Kernel 1: Robustness and safety

What is the kernel?

Kernel is the OS software running with full privilege over machine operations. Its jobs include:

User land, the virtual environment provided by the kernel where user programs run: happy fun-time villege, sun is shining and everything looks perfect.

Kernel land: scary.

Evil program

Let's look at the following simple program, which in early days can bring down entire computer systems:

int main() {
    while (1) {
    }
}

This simple program compiles down to only 3 instructions

5fa:    push    $rbp
5fb:    mov     %rsp,%rbp
5fe:    jmp     5fe

When running this program in a modern OS, like Ubuntu Linux, macOS, and Windows, this program can't really do any damage. Even though the program appears stuck in an infinite loop, our computer is still responsive, and we can do other tasks running on the same OS just fine. We can even kill the problematic program by hitting Ctrl+C in the terminal. You may take these behaviors for granted, but a huge amount of effort went into the design and engineering of both OS software and processor hardware to enable these.

Protected control transfer

Recall what we saw how the stdio library functions invoke system calls like read() and write(). We saw in assembly that a syscall instruction was invoked, and it only returns after the system call was finished. This syscall instruction is a key interface via which user processes can interact with the kernel. It implements a form of Protected Control Transfer -- it transfers control of the processor to the kernel in a safe and limited way.

Protected control transfer is safe because a process can only enter kernel at well-specified entry points. The process can't just jump to random code reside within the kernel.

Every process's address space contains a portion (usually the higher half of the address space) reserved for the kernel, and many kernel code reside there. One can write a program that attempts to jump some of these instructions in the kernel:

int main() {
    unsigned long kernel_insn = 0xffffffff80000100;
    void (*f)() = (void (*)())kernel_insn;
    f();
}

This program will crash with a segmentation fault, because a user process is not allowed to access anything reserved for the kernel directly. A user process can only invoke the kernel at specific entry points by using the syscall instruction.

Q: Why must we only allow control transfer to kernel at specific points?

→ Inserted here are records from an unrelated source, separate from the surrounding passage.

import Mathlib

/-!
# Auxiliary verifications for T1 (Lemma 4.3 parabolic elements; discriminant of the Frey-type family of Lemma 6.1)

Blind cell `pub-manin-gamma0`, seat p3; paper reference `proofs/T1_lead.md` Lemma 4.3 and Lemma 6.1.
* `parabolic_gamma` : for integers `y, h` with `N ∣ y² h`, the matrix `γ = (1 - y h, h; -y² h, 1 + y h)` has determinant `1`, trace `2`,
  lower-left entry divisible by `N` (so `γ ∈ Γ₀(N)`), lower-right entry `1 + y h`, and fixes the vector `(1, y)` (i.e. the cusp `1/y`).
* `discr_legendre_family` : for `E_{A,C} : y² = x (x - A) (x - C)` (Weierstrass coefficients `a₁ = a₃ = a₆ = 0`, `a₂ = -(A + C)`,
  `a₄ = A C`), Mathlib's discriminant is `Δ = 16 A² C² (A - C)²` and `c₄ = 16 (A² - A C + C²)`, `b₂ = -4(A+C)`, `b₈ = -A²C²`.
Only Mathlib is imported.
-/

namespace ManinGamma
namespace T1Aux

open Matrix
open scoped MatrixGroups

/-- **Lemma 4.3 (parabolic element at the cusp `1/y`).** -/
theorem parabolic_gamma (N y h : ℤ) (hN : N ∣ y ^ 2 * h) :
    Matrix.det !![1 - y * h, h; -(y ^ 2 * h), 1 + y * h] = 1 ∧
    Matrix.trace !![1 - y * h, h; -(y ^ 2 * h), 1 + y * h] = 2 ∧
    N ∣ (!![1 - y * h, h; -(y ^ 2 * h), 1 + y * h] 1 0) ∧
    (!![1 - y * h, h; -(y ^ 2 * h), 1 + y * h] 1 1) = 1 + y * h ∧
    Matrix.mulVec !![1 - y * h, h; -(y ^ 2 * h), 1 + y * h] ![1, y] = ![1, y] := by
  refine ⟨?_, ?_, ?_, ?_, ?_⟩
  · rw [Matrix.det_fin_two_of]; ring
  · rw [Matrix.trace_fin_two_of]; ring
  · simpa using hN.neg_right
  · simp
  · ext i
    fin_cases i <;> simp [Matrix.mulVec, dotProduct] <;> ring

/-- An element of `SL(2, ℤ)` built from `parabolic_gamma` lies in `Γ₀(N)` (Mathlib's `CongruenceSubgroup.Gamma0`). -/
theorem parabolic_gamma_mem_Gamma0 (N : ℕ) (y h : ℤ) (hN : (N : ℤ) ∣ y ^ 2 * h) (γ : SL(2, ℤ))
    (hγ : (γ : Matrix (Fin 2) (Fin 2) ℤ) = !![1 - y * h, h; -(y ^ 2 * h), 1 + y * h]) :
    γ ∈ CongruenceSubgroup.Gamma0 N := by
  rw [CongruenceSubgroup.Gamma0_mem, hγ]
  simp only [Matrix.of_apply, Matrix.cons_val', Matrix.cons_val_zero, Matrix.cons_val_one]
  have : ((-(y ^ 2 * h) : ℤ) : ZMod N) = 0 := by
    rw [ZMod.intCast_zmod_eq_zero_iff_dvd]
    exact hN.neg_right
  simpa using this

/-- **Lemma 6.1, discriminant data of `y² = x(x - A)(x - C)`.** -/
theorem discr_legendre_family {R : Type*} [CommRing R] (W : WeierstrassCurve R) (A C : R)
    (ha₁ : W.a₁ = 0) (ha₂ : W.a₂ = -(A + C)) (ha₃ : W.a₃ = 0) (ha₄ : W.a₄ = A * C) (ha₆ : W.a₆ = 0) :
    W.b₂ = -4 * (A + C) ∧ W.b₄ = 2 * A * C ∧ W.b₆ = 0 ∧ W.b₈ = -(A ^ 2 * C ^ 2) ∧
    W.c₄ = 16 * (A ^ 2 - A * C + C ^ 2) ∧ W.Δ = 16 * A ^ 2 * C ^ 2 * (A - C) ^ 2 := by
  have hb₂ : W.b₂ = -4 * (A + C) := by rw [WeierstrassCurve.b₂, ha₁, ha₂]; ring
  have hb₄ : W.b₄ = 2 * A * C := by rw [WeierstrassCurve.b₄, ha₁, ha₃, ha₄]; ring
  have hb₆ : W.b₆ = 0 := by rw [WeierstrassCurve.b₆, ha₃, ha₆]; ring
  have hb₈ : W.b₈ = -(A ^ 2 * C ^ 2) := by rw [WeierstrassCurve.b₈, ha₁, ha₂, ha₃, ha₄, ha₆]; ring
  refine ⟨hb₂, hb₄, hb₆, hb₈, ?_, ?_⟩
  · rw [WeierstrassCurve.c₄, hb₂, hb₄]; ring
  · rw [WeierstrassCurve.Δ, hb₂, hb₄, hb₆, hb₈]; ring

end T1Aux
end ManinGamma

Answer: The kernel code executes in an environment that's privileged and unprotected, which means it has total and complete control over the machine. Preserving the integrity of the kernel's control flow is therefore extremely important, since we don't want any process on a computer to be able to execute abitrary kernel code in privelieged mode. A breach of this limitation can result in losing control over the machine to a malicous or misbehaving program.

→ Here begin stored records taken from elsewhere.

/-- `(e^{−ξ} Φ(e^ξ))′ = −e^{−ξ}Φ(e^ξ) + Φ′(e^ξ)`. [folklore] -/
theorem hasDerivAt_logProfile {Φ : ℝ → ℝ} (hΦ : ∀ ζ : ℝ, 0 < ζ → ContDiffAt ℝ ∞ Φ ζ) (ξ : ℝ) :
    HasDerivAt (fun ξ => Real.exp (-ξ) * Φ (Real.exp ξ))
      (-(Real.exp (-ξ) * Φ (Real.exp ξ)) + deriv Φ (Real.exp ξ)) ξ := by
  have h1 : HasDerivAt (fun ξ => Real.exp (-ξ)) (-Real.exp (-ξ)) ξ := by
    simpa using (hasDerivAt_neg ξ).exp
  have h2 : HasDerivAt (fun ξ => Φ (Real.exp ξ)) (deriv Φ (Real.exp ξ) * Real.exp ξ) ξ :=
    (((hΦ _ (Real.exp_pos ξ)).differentiableAt (by simp)).hasDerivAt).comp ξ
      (Real.hasDerivAt_exp ξ)
  have h3 : HasDerivAt (fun ξ => Real.exp (-ξ) * Φ (Real.exp ξ))
      (-Real.exp (-ξ) * Φ (Real.exp ξ) + Real.exp (-ξ) * (deriv Φ (Real.exp ξ) * Real.exp ξ)) ξ :=
    h1.mul h2
  refine h3.congr_deriv ?_
  rw [Real.exp_neg]
  field_simp

/-- **Cramer's rule for the profile system in the logarithmic variable.** Dividing the radial
profile equations at `ζ = e^ξ` by `ζ` (`U = ζu`, `S = ζs`, `U′ = u + p`, `S′ = s + q`, where
`p = 𝒰′`, `q = 𝒮′`) gives the linear system `(1+u)p + (s/3)q = f`, `(s/3)p + (1+u)q = g` with
`f = −(r−1)u − (1+u)u − s²/3`, `g = −(r−1)s − (1+u)s − su`; when its determinant
`(1+u)² − (s/3)²` does not vanish, `(p, q)` is the displayed rational function of `(u, s)`.
[cite: CaolaboraEtAl2025, §1.3 p. 5, profile equations] -/
theorem logVar_solve {r u s p q : ℝ}
    (h1 : (r - 1) * u + (1 + u) * (u + p) + 1 / 3 * s * (s + q) = 0)
    (h2 : (r - 1) * s + (1 + u) * (s + q) + 1 / 3 * s * (u + p + 2 * u) = 0)
    (hΔ : (1 + u) ^ 2 - (s / 3) ^ 2 ≠ 0) :
    p = ((1 + u) * (-(r - 1) * u - (1 + u) * u - s ^ 2 / 3) -
          s / 3 * (-(r - 1) * s - (1 + u) * s - s * u)) / ((1 + u) ^ 2 - (s / 3) ^ 2) ∧
    q = ((1 + u) * (-(r - 1) * s - (1 + u) * s - s * u) -
          s / 3 * (-(r - 1) * u - (1 + u) * u - s ^ 2 / 3)) / ((1 + u) ^ 2 - (s / 3) ^ 2) := by
  rw [eq_div_iff hΔ, eq_div_iff hΔ]
  constructor
  · linear_combination (1 + u) * h1 - s / 3 * h2
  · linear_combination (1 + u) * h2 - s / 3 * h1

The limitation and restriction guaranteed by protected control transfer is implemented by both the OS software and the hardware. This hardened interface between the user land and the kernel land is the conerstone of security in modern computer systems.

Memory isolation

The hardened interface between user and kernel lands not only introduces restrictions. They also make several useful features possible, like presenting different "views" of memory to different programs. Let's take a look at the program in storage4/r16-mmapbyte.cc as an example.

The "guts" of the program is shown below, which counts number of bytes in an mmapped file based on their values modulo 16:

size_t n = 0;
while (n < size) {
    memcpy(buf, &file_data[n], 1);
    n += 1;
    if (n % PRINT_FREQUENCY == 0) {
        report(n, tstamp() - start);
    }
    histogram[(unsigned char) buf[0] % 16] += 1;
}

If we run this program, we will see output like

0: 51199999
6:        1

This program accesses the file using mmap, a form of memory-mapped I/O. We can examine the region of memory used for I/O on the file by printing out the memory addresses of the buffer (file_data) returned by mmap.

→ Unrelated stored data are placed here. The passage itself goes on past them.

import Summits.BirchSwinnertonDyer.Rank1Residual.X2.EisensteinCongruenceOfFacts
import Summits.BirchSwinnertonDyer.Rank1Residual.X2.GreenbergVatsalInputsOfFacts
import Summits.BirchSwinnertonDyer.Rank1Residual.X2.GreenbergVatsalThm13GoodOrdinary
import HarnessLib

/-!
# Class X2 (odd multiplicative Eisenstein prime): A64 / A63 / `X2.TargetA` (the X2a closure) and
# A14 (GV Thm. (1.3) in its printed setting) as terms of registered facts in which GV Thm. (3.11)
# is cited ONCE for good-ordinary-or-multiplicative `p` and every other analytic input is curve-free
# (cell `b2b-bsdres`, unit `b2b-bsdres-eisenstein-p2`, gen 21; corollary file of
# `EisensteinCongruenceOfFacts.lean`)

HONEST FRAMING (run/shared/lean/b2b/bsd-rank1-residual/, verbatim in every file): the goal of the
cell is to DELETE the COMBINATION-SHAPED residual classes of the Birch–Swinnerton-Dyer formula for
ALL analytic-rank `≤ 1` elliptic curves over `ℚ` — "full BSD formula for every rank `≤ 1` curve in
class `C`" assembled STRICTLY from published theorems — so that the rank-`≤ 1` remainder becomes
exactly the CONSTRUCTION-SHAPED classes, which are TYPED (missing-input `Prop`s), NOT attempted.
This is not "finishing BSD". Research route; NO CLAIM BEYOND STATED CLASSES; nothing here changes a
label. Theorems only (no definition, no named fact, nothing asserted).

## What this file proves

Gen 18 (`GreenbergVatsalInputsOfFacts`) derived A64/A63/`X2.TargetA` from registered facts including
the reading-fact A196 (`nonPrimitive_unitContent_and_lambda_eq_residual_of_lineRamifiedEven`, the
multiplicative transcription of GV Thm. (3.11)+(28)+p. 43 — carrier of the referee's flag
`GV00-mult-asserted`); gen 20 (`GreenbergVatsalThm13GoodOrdinary`) derived A14 from registered facts
including the good-ordinary twin p253710. Gen 21 (`EisensteinCongruenceOfFacts`) derived BOTH
reading-facts from the four UNFOLDED facts F0 `exists_characterLFunction` (Kubota–Leopoldt–Iwasawa
existence), F1 `thm311_hasUnitContent_iff_and_order_eq_of_lineRamifiedEven` (GV Thm. (3.11)+(28),
ONE statement for good ordinary OR multiplicative `p` = GV's §3 standing hypothesis), F2/F3
`characterLFunction{C,D}_hasUnitContent_and_order_eq_card` (Ferrero–Washington + Mazur–Wiles +
Props. (2.6)/(2.8); curve-free). This file substitutes: the X2a facts and the printed Thm. (1.3) are
now the terms

* `lambda_muAnal_multiplicative_of_gvPar_of_unfoldedFacts` — A64 ⇐ {A40, A41, A133, A135, A137,
  A61, A195, A180, F0, F1, F2, F3};
* `lambdaMu_multiplicative_of_gvPar_of_unfoldedFacts` — A63 ⇐ the same + A33 (Wuthrich Thm. 16 at
  `p ‖ N`);
* `targetA_of_unfoldedFacts` — `X2.TargetA` ⇐ the same + the published rank-zero inputs of gen 1/3;
* `thm13_charIdeal_eq_of_gvPar_of_unfoldedFacts` — A14 ⇐ {A111, A115, A116, A61, A195, A180, A8,
  F0, F1, F2, F3}:

in none of which a multiplicative TRANSCRIPTION of a GV statement occurs — the multiplicative-specific
inputs are the Tate uniformisation (A40/A41), the numbered §2 statements printed for general ordinary
representations (A133/A135/A137, GV Rem. (2.10)), Wuthrich's Thm. 16 at `p ‖ N` (A33), and kernel
theorems.

References: [GreenbergVatsal2000] Thm. (1.3), §2 (16), pp. 26–30, §3 p. 32, Thm. (3.11), (26)–(28),
p. 43, Cor. (3.8); [Wuthrich2014] Thm. 16; HOME/b2b-bsdres-eisenstein-p2/X2-GAP.md §26.
-/

set_option autoImplicit false

noncomputable section

open scoped Classical AddSubgroup MatrixGroups ModularForm

open PowerSeries NumberField IsDedekindDomain Field WeierstrassCurve CongruenceSubgroup
  Literature.NumberTheory.EllipticCurves Literature.NumberTheory.EllipticCurves.GreenbergVatsal2000
  Literature.NumberTheory.EllipticCurves.ModularForms
  Literature.NumberTheory.EllipticCurves.Wuthrich2014
  Literature.NumberTheory.EllipticCurves.SteinWuthrich2013
  Literature.NumberTheory.EllipticCurves.Rank1Residual
  Summit.BirchSwinnertonDyer.Rank1Residual.X2.GreenbergVatsalCaseTwo
  Summit.BirchSwinnertonDyer.Rank1Residual.X2.GreenbergVatsalInputsOfFacts
  Summit.BirchSwinnertonDyer.Rank1Residual.X2.GreenbergVatsalThm13GoodOrdinary
  Summit.BirchSwinnertonDyer.Rank1Residual.X2.EisensteinCongruenceOfFacts

namespace Summit.BirchSwinnertonDyer.Rank1Residual.X2.GreenbergVatsalOfUnfoldedFacts

/-- **A64 = `GreenbergVatsal2000.lambda_muAnal_multiplicative_of_gvPar` from registered facts with
the reading-fact A196 replaced by its unfolded sources** F0/F1/F2/F3 (gen 21) — via gen 18's
`lambda_muAnal_multiplicative_of_gvPar_of_facts` and gen 21's
`nonPrimitive_unitContent_and_lambda_eq_residual_of_lineRamifiedEven_of_facts`.
[cite: GreenbergVatsal2000, Thm. (1.3), §2 (16), pp. 28–30, §3 Thm. (3.11), (28), p. 43, Cor. (3.8)]
[cite: GreenbergLNM1716, Prop. 5.10 (PDF p. 147)] -/
theorem lambda_muAnal_multiplicative_of_gvPar_of_unfoldedFacts
    (hT : Silverman1994_thmV53_tateUniformisation.{0})
    (hT' : Silverman1994_thmV53_corV54_tateUniformisation.{0})
    (hA : lambda_nonPrimitive_eq_add_sum_delta_multiplicative)
    (hB : datumSelmer_divisible_of_finite_torsionBy)
    (hF : datumStrictSelmer_lt_datumSelmer_of_split)
    (hG : Greenberg1999.prop510_isTorsion_hasUnitContent_of_gvPar)
    (hLiftF : residualEpsilon_surjOn_of_lineRamifiedEven)
    (hP : cor38_realPeriodRat_eq_unit_mul_of_isIsogenous_of_gvPar)
    (hEx : exists_characterLFunction)
    (h311 : thm311_hasUnitContent_iff_and_order_eq_of_lineRamifiedEven)
    (hC : characterLFunctionC_hasUnitContent_and_order_eq_card)
    (hD : characterLFunctionD_hasUnitContent_and_order_eq_card) :
    lambda_muAnal_multiplicative_of_gvPar :=
  lambda_muAnal_multiplicative_of_gvPar_of_facts hT hT' hA hB hF hG hLiftF
    (nonPrimitive_unitContent_and_lambda_eq_residual_of_lineRamifiedEven_of_facts hT hT' hEx h311
      hC hD) hP

/-- **A63 = `GreenbergVatsal2000.lambdaMu_multiplicative_of_gvPar` from registered facts with A196
unfolded** (+ Wuthrich 2014 Thm. 16 at `p ‖ N`, `hWu`).
[cite: GreenbergVatsal2000, Thm. (1.3), §2 (16), pp. 28–30, §3 Thm. (3.11), (28), p. 43, Cor. (3.8)]
[cite: Wuthrich2014, Thm. 16 (p. 397)] -/
theorem lambdaMu_multiplicative_of_gvPar_of_unfoldedFacts
    (hT : Silverman1994_thmV53_tateUniformisation.{0})
    (hT' : Silverman1994_thmV53_corV54_tateUniformisation.{0})
    (hA : lambda_nonPrimitive_eq_add_sum_delta_multiplicative)
    (hB : datumSelmer_divisible_of_finite_torsionBy)
    (hF : datumStrictSelmer_lt_datumSelmer_of_split)
    (hG : Greenberg1999.prop510_isTorsion_hasUnitContent_of_gvPar)
    (hLiftF : residualEpsilon_surjOn_of_lineRamifiedEven)
    (hP : cor38_realPeriodRat_eq_unit_mul_of_isIsogenous_of_gvPar)
    (hEx : exists_characterLFunction)
    (h311 : thm311_hasUnitContent_iff_and_order_eq_of_lineRamifiedEven)
    (hC : characterLFunctionC_hasUnitContent_and_order_eq_card)
    (hD : characterLFunctionD_hasUnitContent_and_order_eq_card)
    (hWu : thm16_charIdeal_dvd_multiplicative_of_reducible) :
    lambdaMu_multiplicative_of_gvPar :=
  lambdaMu_multiplicative_of_gvPar_of_facts hT hT' hA hB hF hG hLiftF
    (nonPrimitive_unitContent_and_lambda_eq_residual_of_lineRamifiedEven_of_facts hT hT' hEx h311
      hC hD) hP hWu

/-- **`X2.TargetA` (the X2a closure of record) from registered facts with A196 unfolded**: gen 18's
`targetA_of_facts` with its `hAnF` binder discharged by gen 21's derivation.
[cite: GreenbergVatsal2000, Thm. (1.3) with pp. 1, 14–15, §3 Thm. (3.11)]
[cite: Wuthrich2014, Thm. 16 (p. 397)] [cite: SteinWuthrich2013, Thm. 6.1 (p. 20)] -/
theorem targetA_of_unfoldedFacts
    (hT : Silverman1994_thmV53_tateUniformisation.{0})
    (hT' : Silverman1994_thmV53_corV54_tateUniformisation.{0})
    (hA : lambda_nonPrimitive_eq_add_sum_delta_multiplicative)
    (hB : datumSelmer_divisible_of_finite_torsionBy)
    (hF : datumStrictSelmer_lt_datumSelmer_of_split)
    (hG : Greenberg1999.prop510_isTorsion_hasUnitContent_of_gvPar)
    (hLiftF : residualEpsilon_surjOn_of_lineRamifiedEven)
    (hP : cor38_realPeriodRat_eq_unit_mul_of_isIsogenous_of_gvPar)
    (hEx : exists_characterLFunction)
    (h311 : thm311_hasUnitContent_iff_and_order_eq_of_lineRamifiedEven)
    (hC : characterLFunctionC_hasUnitContent_and_order_eq_card)
    (hD : characterLFunctionD_hasUnitContent_and_order_eq_card)
    (hWu : thm16_charIdeal_dvd_multiplicative_of_reducible)
    (hJs : thm61_splitMultiplicative) (hJn : thm61_nonsplitMultiplicative)
    (hHs : exists_isSplitMultCanonical) (hHn : exists_isMultCanonical)
    (hGZK : rank_eq_analyticRank_of_analyticRank_le_one) (hmod : hasEntireLFunction_rat)
    (hpar : nonempty_modularParametrizationData)
    (hGS : ∀ (W : WeierstrassCurve ℚ) [W.IsElliptic] [W.IsGloballyMinimal] (p : ℕ) [Fact p.Prime],
      greenberg_stevens (W := W) (p := p)) :
    TargetA :=
  targetA_of_facts hT hT' hA hB hF hG hLiftF
    (nonPrimitive_unitContent_and_lambda_eq_residual_of_lineRamifiedEven_of_facts hT hT' hEx h311
      hC hD) hP hWu hJs hJn hHs hHn hGZK hmod hpar hGS

/-- **A14 = `GreenbergVatsal2000.thm13_charIdeal_eq_of_gvPar` (GV Thm. (1.3) in its PRINTED good
ordinary setting, with Kato) from registered facts with the reading-fact p253710 replaced by its
unfolded sources** F0/F1/F2/F3 — gen 20's `thm13_charIdeal_eq_of_gvPar_of_facts` with gen 21's
`nonPrimitive_unitContent_and_lambda_eq_residual_of_lineRamifiedEven_goodOrd_of_facts`. The SAME
four analytic facts serve the printed and the multiplicative case.
[cite: GreenbergVatsal2000, Thm. (1.3), §2 (16), pp. 26–30, §3 Thm. (3.11), (28), p. 43, Cor. (3.8)]
[cite: Wuthrich2014, Thm. 16 (p. 393)] -/
theorem thm13_charIdeal_eq_of_gvPar_of_unfoldedFacts
    (hGV : imKummer_ge_greenbergCondition_at_p) (hA : lambda_nonPrimitive_eq_add_sum_delta)
    (hB : divisible_nonPrimitiveSelmerInfty_of_mu_eq_zero)
    (hG : Greenberg1999.prop510_isTorsion_hasUnitContent_of_gvPar)
    (hLiftF : residualEpsilon_surjOn_of_lineRamifiedEven)
    (hP : cor38_realPeriodRat_eq_unit_mul_of_isIsogenous_of_gvPar)
    (hW16 : Wuthrich2014.charIdeal_dvd_padicLFunction)
    (hEx : exists_characterLFunction)
    (h311 : thm311_hasUnitContent_iff_and_order_eq_of_lineRamifiedEven)
    (hC : characterLFunctionC_hasUnitContent_and_order_eq_card)
    (hD : characterLFunctionD_hasUnitContent_and_order_eq_card) :
    thm13_charIdeal_eq_of_gvPar :=
  thm13_charIdeal_eq_of_gvPar_of_facts hGV hA hB hG hLiftF
    (nonPrimitive_unitContent_and_lambda_eq_residual_of_lineRamifiedEven_goodOrd_of_facts hEx h311
      hC hD) hP hW16

end Summit.BirchSwinnertonDyer.Rank1Residual.X2.GreenbergVatsalOfUnfoldedFacts

end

We notice that the file_data buffer is located in the heap and changes every time the program runs.

It was shown in lecture that during a particular run of the program, the buffer file_data located at address 0x7fae4adc3000. It looked like a stack address, but an actual stack address, as shown by printing out the address of the file_data pointer variable itself, should be around 0x7ffdfebf07a8, which is about 319 GB above the location of the file_data buffer. So the buffer was actually in the heap.

We can suspend the histogram computation program, launch another program writing to the same file using memory-mapped I/O. We observe that the memory-mapped file buffer is located at a different address from the file buffer in the suspended program. However, the memory appears truly shared, because all data that was written by one program gets reflected in the other program's histogram computation once we resume it.

How can two programs seemingly access the exact same piece of memory at different memory addresses?

This is an effect of another important feature of the hardened interface between the kernel and the user: memory isolation. Memory isolation provides:

Without explicit sharing, all user programs' memories are completely isolated from each other.

Process vs. program

We've talked about programs and process, as if they are equivalent. In precise terms, a program is just any piece of code that can be executed. It can be a file that sits on a disk, or it can be the image of an application that's currently being executed. Process specifics refers to programs that are currently being executed on a system. In general, in the operating system context, when we say programs or processes we refer to user-level software running under the protection and isolation of the kernel, although technically the kernel is also a program.